Glaucoma is defined as a specific optic neuropathy [1], therefore optic nerve head (ONH) evaluation is one of the essential elements in disease detection and monitoring. Qualitative assessment of the ONH neuroretinal rim (NRR), cup-to-disc ratio, and retinal nerve fiber layer (RNFL) defect have been reported as valuable parameters in evaluation of glaucomatous damage with different degrees [2].

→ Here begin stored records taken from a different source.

import Mathlib.Analysis.InnerProductSpace.l2Space
import Mathlib.MeasureTheory.Function.L2Space
import Mathlib.MeasureTheory.Measure.SeparableMeasure
import Mathlib.MeasureTheory.Integral.Prod
import Literature.Analysis.OperatorTheory.JointEigenbasis
import HarnessLib

/-!
# Measurability of Hilbert-space-valued maps: Pettis' theorem in a separable Hilbert space,
and strong measurability of the `L²` slices of a jointly measurable function

Analysis/FunctionSpaces support file (measure theory; theorem-only, no definitions, no named
facts). It serves the discharge of `Literature.Analysis.FluidPDE.isMildNSSolutionOn_iff_duhamel_two`
(`FluidPDE/MildSolution.lean`), whose right-hand side is a **Bochner integral in `L²(E; E)`**
`∫₀ᵗ P e^{ν(t-τ)Δ} div (u ⊗ u)(τ) dτ` of the `L²` classes of the slices of a space–time field that
is only known to be jointly measurable; for that integral to be an honest (non-junk) Bochner
integral one needs the map `τ ↦ [N(τ, ·)] ∈ L²` to be (a.e.) strongly measurable.

* `Literature.Analysis.FunctionSpaces.stronglyMeasurable_of_forall_measurable_inner` (**Pettis'
  measurability theorem, separable Hilbert case**): if `H` is a separable real Hilbert space and
  `x ↦ ⟪h, f x⟫` is measurable for every `h`, then `f` is strongly measurable. Proof: expand in a
  countable Hilbert basis (`exists_hilbertBasis`; orthonormal sets in a separable space are
  countable, tree lemma `Orthonormal.countable_of_separableSpace`); the partial sums are finite
  sums of measurable scalar functions times constant vectors and converge pointwise
  (`HilbertBasis.hasSum_repr`), so `stronglyMeasurable_of_tendsto` applies. The a.e. version is
  `aestronglyMeasurable_of_forall_aemeasurable_inner`.
* `Literature.Analysis.FunctionSpaces.aestronglyMeasurable_of_ae_eq_slice` (**`L²` slices**): if
  `G : P × X → F` is a.e. strongly measurable for `μ.prod ν` and `N : P → L²(ν; F)` represents the
  slices, `N p = G(p, ·)` a.e. for a.e. `p`, then `N` is a.e. strongly measurable. Proof: by Pettis
  it suffices that `p ↦ ⟪h, N p⟫ = ∫ ⟪h x, G (p, x)⟫ dν` be a.e. measurable for each `h ∈ L²`,
  which is the measurability half of Fubini (`AEStronglyMeasurable.integral_prod_right'`).

## Mathlib / tree search

Mathlib (this pin) has Hilbert bases (`HilbertBasis`, `exists_hilbertBasis`,
`HilbertBasis.hasSum_repr`, `HilbertBasis.repr_apply_apply`), second countability of `Lp`
(`MeasureTheory.Lp.SecondCountableTopology`, under `Fact (1 ≤ p)`, `Fact (p ≠ ∞)`,
`IsSeparable μ`), limits of strongly measurable maps (`stronglyMeasurable_of_tendsto`,
`aestronglyMeasurable_of_tendsto_ae`) and the Fubini measurability lemma
`AEStronglyMeasurable.integral_prod_right'`; it has **no Pettis measurability theorem** (weakly
measurable ⇒ strongly measurable; searched `Pettis`, `weakly measurable`,
`of_forall_measurable_inner`) and no statement on the strong measurability of `Lp`-valued slice
maps (searched `toLp.*slice`, `StronglyMeasurable.*curry.*Lp`). The tree has the converse
selection theorem `exists_measurable_uncurry_of_continuousOn_Lp` (`LpJointMeasurable.lean`) and
`Orthonormal.countable_of_separableSpace` (`OperatorTheory/JointEigenbasis.lean`), used here.

## References

* B. J. Pettis, *On integration in vector spaces*, Trans. Amer. Math. Soc. 44 (1938) 277–304,
  Thm. 1.1 (weak + a.e.-separably valued ⇒ strong measurability).
* J. Diestel, J. J. Uhl, *Vector Measures*, AMS Math. Surveys 15 (1977), Ch. II §1, Thm. 2
  (Pettis measurability theorem).
-/

noncomputable section

open MeasureTheory TopologicalSpace Set Function Filter Topology
open scoped RealInnerProductSpace ENNReal NNReal

namespace Literature.Analysis.FunctionSpaces

/-! ### Pettis' measurability theorem in a separable Hilbert space -/

section Pettis

variable {X : Type*} [MeasurableSpace X]
  {H : Type*} [NormedAddCommGroup H] [InnerProductSpace ℝ H] [CompleteSpace H] [SeparableSpace H]

/-- A separable Hilbert space has a **countable** Hilbert basis (Mathlib's `exists_hilbertBasis`
plus countability of orthonormal sets in separable spaces). [folklore] -/
theorem exists_countable_hilbertBasis :
    ∃ (w : Set H) (b : HilbertBasis w ℝ H), w.Countable ∧ ⇑b = ((↑) : w → H) := by
  obtain ⟨w, b, hb⟩ := exists_hilbertBasis ℝ H
  refine ⟨w, b, ?_, hb⟩
  have h : Orthonormal ℝ ((↑) : w → H) := hb ▸ b.orthonormal
  exact h.countable_of_separableSpace

/-- **Pettis' measurability theorem (separable Hilbert space).** If `x ↦ ⟪h, f x⟫` is measurable
for every `h`, then `f` is strongly measurable: the partial sums of the expansion of `f x` in a
countable Hilbert basis are strongly measurable and converge to `f x` for every `x`
(Pettis 1938, Thm. 1.1; Diestel–Uhl, Ch. II §1 Thm. 2). [cite: Pettis1938, Thm. 1.1] -/
theorem stronglyMeasurable_of_forall_measurable_inner {f : X → H}
    (hf : ∀ h : H, Measurable fun x => ⟪h, f x⟫) : StronglyMeasurable f := by
  obtain ⟨w, b, hwc, hb⟩ := exists_countable_hilbertBasis (H := H)
  haveI : Countable w := hwc.to_subtype
  have hF : ∀ s : Finset w,
      StronglyMeasurable fun x => ∑ i ∈ s, ⟪(b i : H), f x⟫ • (b i : H) := fun s =>
    Finset.stronglyMeasurable_fun_sum s fun i _ => (hf (b i)).stronglyMeasurable.smul_const _
  refine stronglyMeasurable_of_tendsto (atTop : Filter (Finset w)) hF ?_
  rw [tendsto_pi_nhds]
  intro x
  have h := b.hasSum_repr (f x)
  simp_rw [b.repr_apply_apply] at h
  simpa [HasSum] using h

/-- **Pettis' measurability theorem, a.e. version (separable Hilbert space).** If `x ↦ ⟪h, f x⟫`
is a.e. measurable for every `h`, then `f` is a.e. strongly measurable (Pettis 1938, Thm. 1.1;
Diestel–Uhl, Ch. II §1 Thm. 2). [cite: Pettis1938, Thm. 1.1] -/
theorem aestronglyMeasurable_of_forall_aemeasurable_inner {μ : Measure X} {f : X → H}
    (hf : ∀ h : H, AEMeasurable (fun x => ⟪h, f x⟫) μ) : AEStronglyMeasurable f μ := by
  obtain ⟨w, b, hwc, hb⟩ := exists_countable_hilbertBasis (H := H)
  haveI : Countable w := hwc.to_subtype
  have hF : ∀ s : Finset w,
      AEStronglyMeasurable (fun x => ∑ i ∈ s, ⟪(b i : H), f x⟫ • (b i : H)) μ := fun s =>
    Finset.aestronglyMeasurable_fun_sum s fun i _ =>
      (hf (b i)).aestronglyMeasurable.smul_const _
  refine aestronglyMeasurable_of_tendsto_ae (atTop : Filter (Finset w)) hF
    (Eventually.of_forall fun x => ?_)
  have h := b.hasSum_repr (f x)
  simp_rw [b.repr_apply_apply] at h
  simpa [HasSum] using h

end Pettis

/-! ### Strong measurability of `L²` slice maps -/

section Slices

variable {P : Type*} [MeasurableSpace P] {μ : Measure P}
  {X : Type*} [MeasurableSpace X] {ν : Measure X} [SFinite ν] [IsSeparable ν]
  {F : Type*} [NormedAddCommGroup F] [InnerProductSpace ℝ F] [CompleteSpace F]
  [SecondCountableTopology F]

/-- **The `L²` slices of a jointly measurable function form an a.e. strongly measurable
`L²`-valued map.** If `G : P × X → F` is a.e. strongly measurable for `μ.prod ν` and
`N : P → L²(ν; F)` represents its slices, `N p = G (p, ·)` `ν`-a.e. for `μ`-a.e. `p`, then `N` is
a.e. strongly measurable (so that Bochner integrals `∫ N dμ` in `L²` are not junk). Pettis'
theorem reduces this to the a.e. measurability of `p ↦ ⟪h, N p⟫ = ∫ ⟪h x, G (p, x)⟫ dν(x)`,
which is the measurability half of Fubini's theorem (Diestel–Uhl, Ch. II §1 Thm. 2;
Pettis 1938, Thm. 1.1). [cite: Pettis1938, Thm. 1.1] -/
theorem aestronglyMeasurable_of_ae_eq_slice {G : P × X → F}
    (hG : AEStronglyMeasurable G (μ.prod ν)) {N : P → Lp F 2 ν}
    (hN : ∀ᵐ p ∂μ, ((N p : Lp F 2 ν) : X → F) =ᵐ[ν] fun x => G (p, x)) :
    AEStronglyMeasurable N μ := by
  haveI : Fact ((2 : ℝ≥0∞) ≠ ∞) := ⟨ENNReal.ofNat_ne_top⟩
  haveI : SecondCountableTopology (Lp F 2 ν) := inferInstance
  refine aestronglyMeasurable_of_forall_aemeasurable_inner fun h => ?_
  have h1 : AEStronglyMeasurable (fun q : P × X => ⟪((h : Lp F 2 ν) : X → F) q.2, G q⟫)
      (μ.prod ν) :=
    (Lp.aestronglyMeasurable h).comp_snd.inner hG
  have h2 : AEStronglyMeasurable (fun p => ∫ x, ⟪((h : Lp F 2 ν) : X → F) x, G (p, x)⟫ ∂ν) μ :=
    h1.integral_prod_right'
  refine h2.aemeasurable.congr ?_
  filter_upwards [hN] with p hp
  rw [L2.inner_def]
  refine integral_congr_ae ?_
  filter_upwards [hp] with x hx
  rw [hx]

end Slices

end Literature.Analysis.FunctionSpaces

As structural ONH and RNFL changes usually manifest before functional visual field loss, the appliance of reliable quantifying assessment method may provide a more reliable and reproducible measurements in glaucoma [3, 4]. The introduction of modern imaging modalities such as the confocal scanning laser ophthalmoscope (GDx), scanning laser polarimetry (HRT), and optical coherence tomography (OCT) have offered objective and reproducible measurements of the topographic parameters of both the ONH and the RNFL. However, the scanning laser polarimeter (GDx Nerve Fiber Analyzer; Laser Diagnostics Technologies, San Diego, CA) assesses the RNFL thickness around the optic disc, confocal scanning laser ophthalmoscopy (Heidelberg Retinal Tomograph [HRT]; Heidelberg Engineering, Heidelberg, Germany) and optical coherence tomography (OCT, various devices and manufacturers are available) provide quantitative data of both RNFL thickness and topographic parameters of the ONH [5].

As indicators of biological processes are estimated as disease markers, changes in the ONH topography, peripapillary RNFL thickness, the ganglion cell layers thickness in the macula will be discussed in this section.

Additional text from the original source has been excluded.